/-! ### Glue: LEMMA D(b) on the h-level frame (one representative type) -/

/-- **LEMMA D(b) on the frame (glue), type `(2,2,2,2,3,5)`.**  With the clique sums DEFINED from the slots
(`P₁ = h₀ + h₁ + h₂ + h₃`, `P₂`, `P₃` their elementary symmetric square ∕ cube) and `hᵢ² = 0`, the clique-sum law
`P₁P₁ = 2P₂`, `P₁P₂ = 3P₃` is `TwoSlotFrameTable.slotSum_11 ∕ _12` (instantiated at `h₀, …, h₃`), and
`CliqueUnitKills.T3_Km2235` applies: the identity for `T₃(P₁)` follows from the table, the closed forms and the
σ-parametrisation alone.  The other six types compose identically (with `cliqueSum_*` for 3 ∕ 5 ∕ 6 slots). -/
theorem T3_Km2235_frame (h₀ h₁ h₂ h₃ h₄ h₅ σ₀ σ₁ σ₂ σ₃ s t u P₁ P₂ P₃ D D₂ D₃ T₃ : R) (qh₀ : h₀ * h₀
    = 0) (qh₁ : h₁ * h₁ = 0) (qh₂ : h₂ * h₂ = 0) (qh₃ : h₃ * h₃ = 0) (hP₁ : P₁ = h₀ + h₁ + h₂ + h₃)
    (hP₂ : P₂ = h₀ * h₁ + h₀ * h₂ + h₀ * h₃ + h₁ * h₂ + h₁ * h₃ + h₂ * h₃) (hP₃ : P₃ = h₀ * h₁ * h₂
    + h₀ * h₁ * h₃ + h₀ * h₂ * h₃ + h₁ * h₂ * h₃) (hT₃ : T₃ = σ₃ * D₃ - 4 * σ₂ * (D₂ * P₁) + 16 * σ₁
    * (D * P₂) - 64 * σ₀ * P₃) (hD : D = 4 * P₁ + 8 * h₄ + 32 * h₅) (hD₂ : D₂ = (256) * h₄ * h₅ +
    (128) * P₁ * h₅ + (32) * P₁ * h₄ + (16) * P₂) (hD₃ : D₃ = (1024) * P₁ * h₄ * h₅ + (512) * P₂ *
    h₅ + (128) * P₂ * h₄ + (64) * P₃) (hσ₁ : σ₁ = 0) (hσ₂ : σ₂ = 4 * t - σ₀) (hσ₀ : σ₀ = 2 * s + 1)
    (hσ₃ : σ₃ = 4 * u) :
    T₃ = 128 * ((2 * s + 2 * u + 1 - 6 * t) * P₃) + 256 * ((4) * P₁ * h₄ * h₅ + (16) * P₁ * h₄ * h₅
      * u + (-16) * P₁ * h₄ * h₅ * t + (8) * P₁ * h₄ * h₅ * s + (4) * P₂ * h₅ + (8) * P₂ * h₅ * u +
      (-16) * P₂ * h₅ * t + (8) * P₂ * h₅ * s + P₂ * h₄ + (2) * P₂ * h₄ * u + (-4) * P₂ * h₄ * t +
      (2) * P₂ * h₄ * s) := by
  have qP₁₁ : P₁ * P₁ = 2 * P₂ := TwoSlotFrameTable.slotSum_11 h₀ h₁ h₂ h₃ P₁ P₂ hP₁ hP₂ qh₀ qh₁ qh₂ qh₃
  have qP₁₂ : P₁ * P₂ = 3 * P₃ := TwoSlotFrameTable.slotSum_12 h₀ h₁ h₂ h₃ P₁ P₂ P₃ hP₁ hP₂ hP₃ qh₀ qh₁ qh₂ qh₃
  exact CliqueUnitKills.T3_Km2235 h₄ h₅ σ₀ σ₁ σ₂ σ₃ s t u P₁ P₂ P₃ D D₂ D₃ T₃ hT₃ hD hD₂ hD₃ qP₁₁ qP₁₂ hσ₁ hσ₂
    hσ₀ hσ₃


end Frame

section Exterior

/-! ### 2. The join: the same identities for the actual 2-vectors in Mathlib's `ExteriorAlgebra R M` -/

open ExteriorAlgebra (ι)
open scoped IsMulCommutative

variable {R : Type*} [CommRing R] {M : Type*} [AddCommGroup M] [Module R M]

/-- 2-vectors `ι x · ι y` pairwise commute (`TwoSlotFrameTable.twoVector_comm`), stated on the generating set
`{ι x · ι y}` in the form `Algebra.isMulCommutative_adjoin` wants. -/
theorem twoVector_range_comm :
    ∀ z ∈ Set.range (fun p : M × M => ι R p.1 * ι R p.2),
      ∀ w ∈ Set.range (fun p : M × M => ι R p.1 * ι R p.2), z * w = w * z := by
  rintro _ ⟨⟨u, v⟩, rfl⟩ _ ⟨⟨u', v'⟩, rfl⟩
  exact twoVector_comm u v u' v'

/-- **The 2-vector subalgebra is commutative.**  `Λ := Algebra.adjoin R {ι x · ι y : x, y ∈ M}` — the
subalgebra of `ExteriorAlgebra R M` generated by the 2-vectors, i.e. the even part `⊕ₖ Λ^{2k} M` — satisfies
`IsMulCommutative Λ` (Mathlib's `Algebra.isMulCommutative_adjoin`); inside `open scoped IsMulCommutative` it is
therefore a `CommRing`, which is the commutative ring «`Λ^{ev}`» in which the `Frame` identities are instantiated. -/
theorem isMulCommutative_twoVectorSubalgebra :
    IsMulCommutative (Algebra.adjoin R (Set.range fun p : M × M => ι R p.1 * ι R p.2)) :=
  Algebra.isMulCommutative_adjoin R twoVector_range_comm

Work to be completed
Without altering a single word, reproduce the entries above.

Finished exercise
/-! ### Glue: LEMMA D(b) on the h-level frame (one representative type) -/

/-- **LEMMA D(b) on the frame (glue), type `(2,2,2,2,3,5)`.**  With the clique sums DEFINED from the slots
(`P₁ = h₀ + h₁ + h₂ + h₃`, `P₂`, `P₃` their elementary symmetric square ∕ cube) and `hᵢ² = 0`, the clique-sum law
`P₁P₁ = 2P₂`, `P₁P₂ = 3P₃` is `TwoSlotFrameTable.slotSum_11 ∕ _12` (instantiated at `h₀, …, h₃`), and
`CliqueUnitKills.T3_Km2235` applies: the identity for `T₃(P₁)` follows from the table, the closed forms and the
σ-parametrisation alone.  The other six types compose identically (with `cliqueSum_*` for 3 ∕ 5 ∕ 6 slots). -/
theorem T3_Km2235_frame (h₀ h₁ h₂ h₃ h₄ h₅ σ₀ σ₁ σ₂ σ₃ s t u P₁ P₂ P₃ D D₂ D₃ T₃ : R) (qh₀ : h₀ * h₀
    = 0) (qh₁ : h₁ * h₁ = 0) (qh₂ : h₂ * h₂ = 0) (qh₃ : h₃ * h₃ = 0) (hP₁ : P₁ = h₀ + h₁ + h₂ + h₃)
    (hP₂ : P₂ = h₀ * h₁ + h₀ * h₂ + h₀ * h₃ + h₁ * h₂ + h₁ * h₃ + h₂ * h₃) (hP₃ : P₃ = h₀ * h₁ * h₂
    + h₀ * h₁ * h₃ + h₀ * h₂ * h₃ + h₁ * h₂ * h₃) (hT₃ : T₃ = σ₃ * D₃ - 4 * σ₂ * (D₂ * P₁) + 16 * σ₁
    * (D * P₂) - 64 * σ₀ * P₃) (hD : D = 4 * P₁ + 8 * h₄ + 32 * h₅) (hD₂ : D₂ = (256) * h₄ * h₅ +
    (128) * P₁ * h₅ + (32) * P₁ * h₄ + (16) * P₂) (hD₃ : D₃ = (1024) * P₁ * h₄ * h₅ + (512) * P₂ *
    h₅ + (128) * P₂ * h₄ + (64) * P₃) (hσ₁ : σ₁ = 0) (hσ₂ : σ₂ = 4 * t - σ₀) (hσ₀ : σ₀ = 2 * s + 1)
    (hσ₃ : σ₃ = 4 * u) :
    T₃ = 128 * ((2 * s + 2 * u + 1 - 6 * t) * P₃) + 256 * ((4) * P₁ * h₄ * h₅ + (16) * P₁ * h₄ * h₅
      * u + (-16) * P₁ * h₄ * h₅ * t + (8) * P₁ * h₄ * h₅ * s + (4) * P₂ * h₅ + (8) * P₂ * h₅ * u +
      (-16) * P₂ * h₅ * t + (8) * P₂ * h₅ * s + P₂ * h₄ + (2) * P₂ * h₄ * u + (-4) * P₂ * h₄ * t +
      (2) * P₂ * h₄ * s) := by
  have qP₁₁ : P₁ * P₁ = 2 * P₂ := TwoSlotFrameTable.slotSum_11 h₀ h₁ h₂ h₃ P₁ P₂ hP₁ hP₂ qh₀ qh₁ qh₂ qh₃
  have qP₁₂ : P₁ * P₂ = 3 * P₃ := TwoSlotFrameTable.slotSum_12 h₀ h₁ h₂ h₃ P₁ P₂ P₃ hP₁ hP₂ hP₃ qh₀ qh₁ qh₂ qh₃
  exact CliqueUnitKills.T3_Km2235 h₄ h₅ σ₀ σ₁ σ₂ σ₃ s t u P₁ P₂ P₃ D D₂ D₃ T₃ hT₃ hD hD₂ hD₃ qP₁₁ qP₁₂ hσ₁ hσ₂
    hσ₀ hσ₃


end Frame

section Exterior

/-! ### 2. The join: the same identities for the actual 2-vectors in Mathlib's `ExteriorAlgebra R M` -/

open ExteriorAlgebra (ι)
open scoped IsMulCommutative

variable {R : Type*} [CommRing R] {M : Type*} [AddCommGroup M] [Module R M]

/-- 2-vectors `ι x · ι y` pairwise commute (`TwoSlotFrameTable.twoVector_comm`), stated on the generating set
`{ι x · ι y}` in the form `Algebra.isMulCommutative_adjoin` wants. -/
theorem twoVector_range_comm :
    ∀ z ∈ Set.range (fun p : M × M => ι R p.1 * ι R p.2),
      ∀ w ∈ Set.range (fun p : M × M => ι R p.1 * ι R p.2), z * w = w * z := by
  rintro _ ⟨⟨u, v⟩, rfl⟩ _ ⟨⟨u', v'⟩, rfl⟩
  exact twoVector_comm u v u' v'

/-- **The 2-vector subalgebra is commutative.**  `Λ := Algebra.adjoin R {ι x · ι y : x, y ∈ M}` — the
subalgebra of `ExteriorAlgebra R M` generated by the 2-vectors, i.e. the even part `⊕ₖ Λ^{2k} M` — satisfies
`IsMulCommutative Λ` (Mathlib's `Algebra.isMulCommutative_adjoin`); inside `open scoped IsMulCommutative` it is
therefore a `CommRing`, which is the commutative ring «`Λ^{ev}`» in which the `Frame` identities are instantiated. -/
theorem isMulCommutative_twoVectorSubalgebra :
    IsMulCommutative (Algebra.adjoin R (Set.range fun p : M × M => ι R p.1 * ι R p.2)) :=
  Algebra.isMulCommutative_adjoin R twoVector_range_comm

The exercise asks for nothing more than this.